* [Work request]: In the records below, find the line with "have hθ1 : θ ≤ 1 := min_le_right _ _" and the line with "have hδη : 4"; return exactly those lines and every line between them.
******
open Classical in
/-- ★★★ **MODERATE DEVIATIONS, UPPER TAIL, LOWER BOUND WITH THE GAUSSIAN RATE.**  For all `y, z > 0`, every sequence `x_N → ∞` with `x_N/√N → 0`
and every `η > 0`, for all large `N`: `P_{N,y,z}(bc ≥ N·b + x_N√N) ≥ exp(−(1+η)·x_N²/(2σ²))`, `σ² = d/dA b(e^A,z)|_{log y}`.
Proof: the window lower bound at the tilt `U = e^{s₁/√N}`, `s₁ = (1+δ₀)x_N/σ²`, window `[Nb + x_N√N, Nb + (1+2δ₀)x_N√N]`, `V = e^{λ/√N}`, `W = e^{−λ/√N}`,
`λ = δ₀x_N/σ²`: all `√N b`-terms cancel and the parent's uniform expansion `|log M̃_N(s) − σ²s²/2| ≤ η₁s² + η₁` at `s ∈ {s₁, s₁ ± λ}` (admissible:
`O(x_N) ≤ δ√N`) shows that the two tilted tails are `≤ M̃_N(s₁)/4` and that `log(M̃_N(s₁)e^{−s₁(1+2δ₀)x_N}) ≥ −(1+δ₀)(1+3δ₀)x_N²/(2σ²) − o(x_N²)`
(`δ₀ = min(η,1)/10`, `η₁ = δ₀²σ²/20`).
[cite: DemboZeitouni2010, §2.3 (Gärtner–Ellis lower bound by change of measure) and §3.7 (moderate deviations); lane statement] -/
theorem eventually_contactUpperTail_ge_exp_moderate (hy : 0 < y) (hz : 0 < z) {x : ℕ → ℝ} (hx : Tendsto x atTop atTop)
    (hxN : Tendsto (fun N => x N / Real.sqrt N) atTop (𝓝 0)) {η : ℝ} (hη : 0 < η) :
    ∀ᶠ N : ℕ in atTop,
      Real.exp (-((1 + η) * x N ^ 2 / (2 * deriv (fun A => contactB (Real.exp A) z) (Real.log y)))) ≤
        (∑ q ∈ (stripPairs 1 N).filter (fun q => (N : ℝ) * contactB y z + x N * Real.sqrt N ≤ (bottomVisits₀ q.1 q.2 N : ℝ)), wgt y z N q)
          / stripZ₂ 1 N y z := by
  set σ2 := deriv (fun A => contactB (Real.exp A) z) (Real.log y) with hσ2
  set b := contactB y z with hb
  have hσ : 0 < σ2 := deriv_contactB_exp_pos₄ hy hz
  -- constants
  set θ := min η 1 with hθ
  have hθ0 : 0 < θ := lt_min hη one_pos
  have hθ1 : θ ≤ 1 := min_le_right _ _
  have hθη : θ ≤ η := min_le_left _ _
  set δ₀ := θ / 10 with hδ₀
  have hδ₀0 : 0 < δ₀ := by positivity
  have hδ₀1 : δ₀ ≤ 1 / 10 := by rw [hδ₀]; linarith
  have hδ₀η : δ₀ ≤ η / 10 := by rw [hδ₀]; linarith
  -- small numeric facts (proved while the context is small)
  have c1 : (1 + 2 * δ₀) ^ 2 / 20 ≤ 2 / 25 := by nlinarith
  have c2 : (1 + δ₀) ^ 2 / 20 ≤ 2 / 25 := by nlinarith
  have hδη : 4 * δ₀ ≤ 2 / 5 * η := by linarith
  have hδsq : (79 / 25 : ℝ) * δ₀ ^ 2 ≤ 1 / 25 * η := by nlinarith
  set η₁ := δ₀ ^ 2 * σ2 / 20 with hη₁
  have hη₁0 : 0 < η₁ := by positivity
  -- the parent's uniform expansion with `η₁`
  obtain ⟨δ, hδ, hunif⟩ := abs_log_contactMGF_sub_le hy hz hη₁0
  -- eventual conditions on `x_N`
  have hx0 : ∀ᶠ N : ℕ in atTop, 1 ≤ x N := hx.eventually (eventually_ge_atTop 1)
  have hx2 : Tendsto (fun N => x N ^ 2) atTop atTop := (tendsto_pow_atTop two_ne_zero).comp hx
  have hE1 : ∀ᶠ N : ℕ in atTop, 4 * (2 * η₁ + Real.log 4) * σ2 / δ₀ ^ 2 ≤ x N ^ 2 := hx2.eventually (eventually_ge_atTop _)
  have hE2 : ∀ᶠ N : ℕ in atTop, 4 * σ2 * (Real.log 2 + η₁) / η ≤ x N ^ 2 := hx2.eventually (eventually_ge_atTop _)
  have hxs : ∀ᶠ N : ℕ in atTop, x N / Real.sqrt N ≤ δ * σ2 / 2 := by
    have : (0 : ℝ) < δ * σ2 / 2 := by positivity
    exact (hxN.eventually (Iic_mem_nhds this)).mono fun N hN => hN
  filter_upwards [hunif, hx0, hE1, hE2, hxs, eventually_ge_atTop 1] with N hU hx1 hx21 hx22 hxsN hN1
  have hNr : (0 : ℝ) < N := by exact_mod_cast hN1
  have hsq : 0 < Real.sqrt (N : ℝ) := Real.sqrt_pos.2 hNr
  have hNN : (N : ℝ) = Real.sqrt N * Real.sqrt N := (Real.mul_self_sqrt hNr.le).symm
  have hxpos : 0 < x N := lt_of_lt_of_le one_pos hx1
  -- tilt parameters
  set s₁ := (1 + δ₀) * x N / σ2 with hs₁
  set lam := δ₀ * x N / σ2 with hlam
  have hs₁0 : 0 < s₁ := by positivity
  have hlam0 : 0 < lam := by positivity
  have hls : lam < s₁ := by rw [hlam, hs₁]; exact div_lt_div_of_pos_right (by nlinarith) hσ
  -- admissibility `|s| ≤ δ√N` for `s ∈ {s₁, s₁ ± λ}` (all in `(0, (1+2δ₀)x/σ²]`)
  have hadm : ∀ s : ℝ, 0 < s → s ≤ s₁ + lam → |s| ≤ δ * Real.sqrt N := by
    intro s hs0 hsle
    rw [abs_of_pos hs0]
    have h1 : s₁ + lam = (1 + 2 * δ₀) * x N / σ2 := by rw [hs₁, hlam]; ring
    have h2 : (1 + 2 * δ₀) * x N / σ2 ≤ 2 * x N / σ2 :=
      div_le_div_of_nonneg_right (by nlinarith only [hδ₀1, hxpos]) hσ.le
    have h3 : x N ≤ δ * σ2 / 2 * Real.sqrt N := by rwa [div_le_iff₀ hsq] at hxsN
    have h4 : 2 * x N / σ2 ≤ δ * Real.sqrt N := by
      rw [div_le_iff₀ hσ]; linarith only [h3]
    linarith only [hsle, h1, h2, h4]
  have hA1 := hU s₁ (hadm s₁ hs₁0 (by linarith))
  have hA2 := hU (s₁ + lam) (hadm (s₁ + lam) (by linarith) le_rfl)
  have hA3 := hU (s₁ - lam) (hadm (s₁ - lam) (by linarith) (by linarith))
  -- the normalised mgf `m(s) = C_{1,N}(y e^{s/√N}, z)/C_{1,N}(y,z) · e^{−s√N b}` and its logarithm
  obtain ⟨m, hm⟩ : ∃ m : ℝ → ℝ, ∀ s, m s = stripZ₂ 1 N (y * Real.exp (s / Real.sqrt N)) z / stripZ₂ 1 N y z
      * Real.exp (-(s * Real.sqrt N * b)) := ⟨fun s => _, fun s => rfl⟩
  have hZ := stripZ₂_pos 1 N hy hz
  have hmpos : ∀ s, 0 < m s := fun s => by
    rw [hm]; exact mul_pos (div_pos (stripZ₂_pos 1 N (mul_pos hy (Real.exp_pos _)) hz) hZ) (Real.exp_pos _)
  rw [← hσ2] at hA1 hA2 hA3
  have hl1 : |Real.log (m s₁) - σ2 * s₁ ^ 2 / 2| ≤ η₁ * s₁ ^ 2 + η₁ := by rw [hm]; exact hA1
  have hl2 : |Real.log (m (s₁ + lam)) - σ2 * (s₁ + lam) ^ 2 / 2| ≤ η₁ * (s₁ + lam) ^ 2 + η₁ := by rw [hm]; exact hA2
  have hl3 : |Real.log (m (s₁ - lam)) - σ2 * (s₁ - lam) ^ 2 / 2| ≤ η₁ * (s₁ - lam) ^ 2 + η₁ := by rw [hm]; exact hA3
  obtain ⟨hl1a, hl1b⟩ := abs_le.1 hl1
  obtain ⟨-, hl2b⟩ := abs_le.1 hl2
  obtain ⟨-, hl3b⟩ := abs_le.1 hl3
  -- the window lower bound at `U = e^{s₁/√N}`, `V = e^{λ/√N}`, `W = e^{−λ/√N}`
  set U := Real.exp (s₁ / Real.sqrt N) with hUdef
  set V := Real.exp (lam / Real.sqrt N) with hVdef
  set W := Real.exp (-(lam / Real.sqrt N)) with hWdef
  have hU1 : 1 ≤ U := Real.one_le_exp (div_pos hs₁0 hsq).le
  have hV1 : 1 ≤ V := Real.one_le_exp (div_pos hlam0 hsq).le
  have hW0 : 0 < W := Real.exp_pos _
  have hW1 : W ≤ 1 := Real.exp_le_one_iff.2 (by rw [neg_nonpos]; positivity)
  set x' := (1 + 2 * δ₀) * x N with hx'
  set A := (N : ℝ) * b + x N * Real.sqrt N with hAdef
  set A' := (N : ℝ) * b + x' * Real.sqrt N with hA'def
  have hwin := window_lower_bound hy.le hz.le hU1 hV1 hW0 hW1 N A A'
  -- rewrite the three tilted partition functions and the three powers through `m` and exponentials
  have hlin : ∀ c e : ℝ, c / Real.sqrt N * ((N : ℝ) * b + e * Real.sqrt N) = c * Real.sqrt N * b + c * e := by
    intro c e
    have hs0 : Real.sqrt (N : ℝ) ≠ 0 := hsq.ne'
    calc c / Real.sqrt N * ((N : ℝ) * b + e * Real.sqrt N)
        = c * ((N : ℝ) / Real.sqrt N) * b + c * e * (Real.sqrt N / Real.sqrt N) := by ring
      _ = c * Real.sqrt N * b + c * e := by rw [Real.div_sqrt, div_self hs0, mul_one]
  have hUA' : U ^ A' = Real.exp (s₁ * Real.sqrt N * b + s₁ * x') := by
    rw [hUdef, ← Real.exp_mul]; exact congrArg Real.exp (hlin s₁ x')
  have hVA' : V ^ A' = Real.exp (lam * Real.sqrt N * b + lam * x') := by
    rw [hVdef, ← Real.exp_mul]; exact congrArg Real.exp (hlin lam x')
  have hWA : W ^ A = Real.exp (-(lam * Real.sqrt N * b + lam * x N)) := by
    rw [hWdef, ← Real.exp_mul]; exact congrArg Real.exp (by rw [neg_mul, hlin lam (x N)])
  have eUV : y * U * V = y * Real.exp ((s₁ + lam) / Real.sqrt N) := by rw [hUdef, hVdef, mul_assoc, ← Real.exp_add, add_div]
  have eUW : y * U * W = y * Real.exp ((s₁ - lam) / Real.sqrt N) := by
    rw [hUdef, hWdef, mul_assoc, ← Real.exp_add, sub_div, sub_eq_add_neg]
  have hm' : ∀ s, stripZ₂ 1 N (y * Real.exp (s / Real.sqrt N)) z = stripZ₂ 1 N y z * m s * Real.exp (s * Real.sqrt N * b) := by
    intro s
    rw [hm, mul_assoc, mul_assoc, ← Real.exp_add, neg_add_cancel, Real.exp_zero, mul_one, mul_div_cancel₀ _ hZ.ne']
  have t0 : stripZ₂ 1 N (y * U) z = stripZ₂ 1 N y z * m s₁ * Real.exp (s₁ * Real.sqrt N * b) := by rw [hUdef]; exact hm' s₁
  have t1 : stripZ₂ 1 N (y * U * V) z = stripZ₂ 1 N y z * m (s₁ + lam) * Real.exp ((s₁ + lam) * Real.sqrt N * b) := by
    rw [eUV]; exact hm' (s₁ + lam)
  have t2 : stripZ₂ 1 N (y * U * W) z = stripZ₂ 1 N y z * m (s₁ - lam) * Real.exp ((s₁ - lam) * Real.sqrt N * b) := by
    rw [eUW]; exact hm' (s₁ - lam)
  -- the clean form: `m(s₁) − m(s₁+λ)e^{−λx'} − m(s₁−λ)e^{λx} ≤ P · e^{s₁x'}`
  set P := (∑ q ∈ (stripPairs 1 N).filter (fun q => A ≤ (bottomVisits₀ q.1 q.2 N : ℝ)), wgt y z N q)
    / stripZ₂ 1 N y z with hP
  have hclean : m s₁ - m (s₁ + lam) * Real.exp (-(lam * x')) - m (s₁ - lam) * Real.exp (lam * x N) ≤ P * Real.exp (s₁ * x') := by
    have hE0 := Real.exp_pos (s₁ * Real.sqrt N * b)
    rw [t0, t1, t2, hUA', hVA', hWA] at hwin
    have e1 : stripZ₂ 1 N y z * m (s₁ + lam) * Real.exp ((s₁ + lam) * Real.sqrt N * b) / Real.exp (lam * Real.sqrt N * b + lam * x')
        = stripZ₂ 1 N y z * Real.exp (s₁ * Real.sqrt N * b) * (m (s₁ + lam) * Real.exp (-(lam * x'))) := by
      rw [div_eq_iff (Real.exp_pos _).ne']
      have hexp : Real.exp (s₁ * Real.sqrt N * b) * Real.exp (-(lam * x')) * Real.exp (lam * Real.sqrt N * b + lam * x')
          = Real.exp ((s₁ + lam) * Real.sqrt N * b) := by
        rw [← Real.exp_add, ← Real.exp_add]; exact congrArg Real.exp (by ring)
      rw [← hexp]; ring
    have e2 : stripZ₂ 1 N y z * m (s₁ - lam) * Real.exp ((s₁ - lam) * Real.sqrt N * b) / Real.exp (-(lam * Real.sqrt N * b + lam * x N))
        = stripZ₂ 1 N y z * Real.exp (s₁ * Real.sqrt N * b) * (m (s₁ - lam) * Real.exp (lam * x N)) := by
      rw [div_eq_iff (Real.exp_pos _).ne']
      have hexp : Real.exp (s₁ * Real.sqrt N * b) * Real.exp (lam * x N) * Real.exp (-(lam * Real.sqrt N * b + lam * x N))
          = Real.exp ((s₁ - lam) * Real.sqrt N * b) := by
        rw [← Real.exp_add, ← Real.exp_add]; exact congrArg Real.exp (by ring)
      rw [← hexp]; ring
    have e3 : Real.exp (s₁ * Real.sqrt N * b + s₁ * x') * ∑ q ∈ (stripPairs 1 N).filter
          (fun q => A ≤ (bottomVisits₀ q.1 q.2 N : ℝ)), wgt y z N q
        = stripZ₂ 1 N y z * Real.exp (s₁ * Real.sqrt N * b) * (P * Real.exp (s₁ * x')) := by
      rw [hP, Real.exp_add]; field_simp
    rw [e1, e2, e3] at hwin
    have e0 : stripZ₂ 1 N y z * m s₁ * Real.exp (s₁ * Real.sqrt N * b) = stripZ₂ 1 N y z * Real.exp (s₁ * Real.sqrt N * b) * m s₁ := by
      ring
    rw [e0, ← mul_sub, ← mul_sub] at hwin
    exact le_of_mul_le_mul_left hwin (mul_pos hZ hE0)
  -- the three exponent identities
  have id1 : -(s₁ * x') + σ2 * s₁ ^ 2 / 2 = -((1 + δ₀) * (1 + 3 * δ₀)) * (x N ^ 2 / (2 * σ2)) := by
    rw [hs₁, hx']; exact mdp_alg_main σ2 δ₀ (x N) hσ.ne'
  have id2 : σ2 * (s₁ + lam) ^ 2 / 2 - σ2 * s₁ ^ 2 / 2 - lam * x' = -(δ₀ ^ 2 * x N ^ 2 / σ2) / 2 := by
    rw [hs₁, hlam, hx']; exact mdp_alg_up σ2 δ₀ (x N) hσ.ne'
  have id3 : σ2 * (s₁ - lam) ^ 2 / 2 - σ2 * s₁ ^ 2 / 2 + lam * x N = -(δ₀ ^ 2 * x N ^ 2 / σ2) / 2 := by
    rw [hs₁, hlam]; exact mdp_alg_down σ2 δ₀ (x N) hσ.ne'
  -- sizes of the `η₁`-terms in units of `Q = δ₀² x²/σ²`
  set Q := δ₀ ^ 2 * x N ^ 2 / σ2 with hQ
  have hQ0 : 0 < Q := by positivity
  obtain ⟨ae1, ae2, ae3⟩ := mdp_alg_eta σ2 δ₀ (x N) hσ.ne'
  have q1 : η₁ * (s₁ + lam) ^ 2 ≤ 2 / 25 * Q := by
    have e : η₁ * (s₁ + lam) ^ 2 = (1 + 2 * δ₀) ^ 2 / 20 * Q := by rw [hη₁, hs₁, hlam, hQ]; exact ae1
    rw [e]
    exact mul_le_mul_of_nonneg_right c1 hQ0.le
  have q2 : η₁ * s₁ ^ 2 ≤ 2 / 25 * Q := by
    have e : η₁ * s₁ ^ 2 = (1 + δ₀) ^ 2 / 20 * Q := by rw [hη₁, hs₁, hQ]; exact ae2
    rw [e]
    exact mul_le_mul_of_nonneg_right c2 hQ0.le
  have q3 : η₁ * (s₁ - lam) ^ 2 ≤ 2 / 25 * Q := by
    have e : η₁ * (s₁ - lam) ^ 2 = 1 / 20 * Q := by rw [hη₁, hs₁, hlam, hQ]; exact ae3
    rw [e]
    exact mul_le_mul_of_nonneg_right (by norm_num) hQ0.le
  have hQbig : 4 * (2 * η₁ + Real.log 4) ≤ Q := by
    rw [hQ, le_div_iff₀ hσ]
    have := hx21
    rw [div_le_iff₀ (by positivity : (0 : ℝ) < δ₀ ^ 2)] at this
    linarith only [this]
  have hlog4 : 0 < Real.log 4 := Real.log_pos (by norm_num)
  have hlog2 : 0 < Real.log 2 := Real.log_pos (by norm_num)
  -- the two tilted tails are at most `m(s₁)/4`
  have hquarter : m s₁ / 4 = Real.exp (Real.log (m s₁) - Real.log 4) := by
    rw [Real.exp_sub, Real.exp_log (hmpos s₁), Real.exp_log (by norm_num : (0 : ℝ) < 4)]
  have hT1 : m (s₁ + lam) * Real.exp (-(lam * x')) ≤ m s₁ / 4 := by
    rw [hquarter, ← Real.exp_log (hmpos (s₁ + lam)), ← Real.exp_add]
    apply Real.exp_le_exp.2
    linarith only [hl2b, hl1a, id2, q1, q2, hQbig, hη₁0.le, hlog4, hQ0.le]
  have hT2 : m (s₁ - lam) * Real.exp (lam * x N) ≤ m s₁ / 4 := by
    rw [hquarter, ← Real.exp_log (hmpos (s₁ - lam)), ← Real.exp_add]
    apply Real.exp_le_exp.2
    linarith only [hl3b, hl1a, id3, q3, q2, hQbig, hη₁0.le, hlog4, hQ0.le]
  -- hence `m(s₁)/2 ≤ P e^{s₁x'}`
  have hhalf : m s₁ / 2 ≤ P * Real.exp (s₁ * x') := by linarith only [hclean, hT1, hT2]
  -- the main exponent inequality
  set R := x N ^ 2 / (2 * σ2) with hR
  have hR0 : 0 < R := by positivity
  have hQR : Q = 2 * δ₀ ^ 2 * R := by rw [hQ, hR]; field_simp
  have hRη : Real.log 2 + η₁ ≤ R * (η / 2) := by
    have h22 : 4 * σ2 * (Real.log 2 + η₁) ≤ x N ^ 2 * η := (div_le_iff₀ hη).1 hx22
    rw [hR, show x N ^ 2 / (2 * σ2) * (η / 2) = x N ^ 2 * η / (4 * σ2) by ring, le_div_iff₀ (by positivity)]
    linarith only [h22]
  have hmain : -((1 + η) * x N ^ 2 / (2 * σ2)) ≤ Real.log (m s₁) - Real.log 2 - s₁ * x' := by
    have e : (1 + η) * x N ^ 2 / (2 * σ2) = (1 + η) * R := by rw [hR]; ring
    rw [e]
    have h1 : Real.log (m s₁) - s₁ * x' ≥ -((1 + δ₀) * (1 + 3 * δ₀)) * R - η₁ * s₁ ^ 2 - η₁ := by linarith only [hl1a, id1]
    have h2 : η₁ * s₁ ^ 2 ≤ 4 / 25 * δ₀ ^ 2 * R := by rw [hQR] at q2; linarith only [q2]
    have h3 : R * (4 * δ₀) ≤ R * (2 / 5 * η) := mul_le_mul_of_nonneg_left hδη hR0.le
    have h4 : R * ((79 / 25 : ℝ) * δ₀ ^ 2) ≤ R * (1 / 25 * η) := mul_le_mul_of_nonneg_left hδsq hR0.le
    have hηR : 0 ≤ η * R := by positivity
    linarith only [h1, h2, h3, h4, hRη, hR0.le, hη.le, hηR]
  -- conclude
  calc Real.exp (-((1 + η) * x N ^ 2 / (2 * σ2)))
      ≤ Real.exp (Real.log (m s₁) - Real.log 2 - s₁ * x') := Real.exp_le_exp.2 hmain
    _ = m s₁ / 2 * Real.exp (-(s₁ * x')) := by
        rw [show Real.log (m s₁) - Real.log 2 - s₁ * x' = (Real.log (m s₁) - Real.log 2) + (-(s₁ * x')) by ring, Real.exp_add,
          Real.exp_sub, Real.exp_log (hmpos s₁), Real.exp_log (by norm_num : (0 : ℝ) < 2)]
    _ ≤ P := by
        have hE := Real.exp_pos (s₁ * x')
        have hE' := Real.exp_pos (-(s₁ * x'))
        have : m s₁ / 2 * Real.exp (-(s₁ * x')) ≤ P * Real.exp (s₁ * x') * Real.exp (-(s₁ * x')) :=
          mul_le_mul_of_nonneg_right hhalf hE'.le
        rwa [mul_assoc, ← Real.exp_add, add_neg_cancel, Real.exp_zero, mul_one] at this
******
* [Solution to the problem]:
  have hθ1 : θ ≤ 1 := min_le_right _ _
  have hθη : θ ≤ η := min_le_left _ _
  set δ₀ := θ / 10 with hδ₀
  have hδ₀0 : 0 < δ₀ := by positivity
  have hδ₀1 : δ₀ ≤ 1 / 10 := by rw [hδ₀]; linarith
  have hδ₀η : δ₀ ≤ η / 10 := by rw [hδ₀]; linarith
  -- small numeric facts (proved while the context is small)
  have c1 : (1 + 2 * δ₀) ^ 2 / 20 ≤ 2 / 25 := by nlinarith
  have c2 : (1 + δ₀) ^ 2 / 20 ≤ 2 / 25 := by nlinarith
  have hδη : 4 * δ₀ ≤ 2 / 5 * η := by linarith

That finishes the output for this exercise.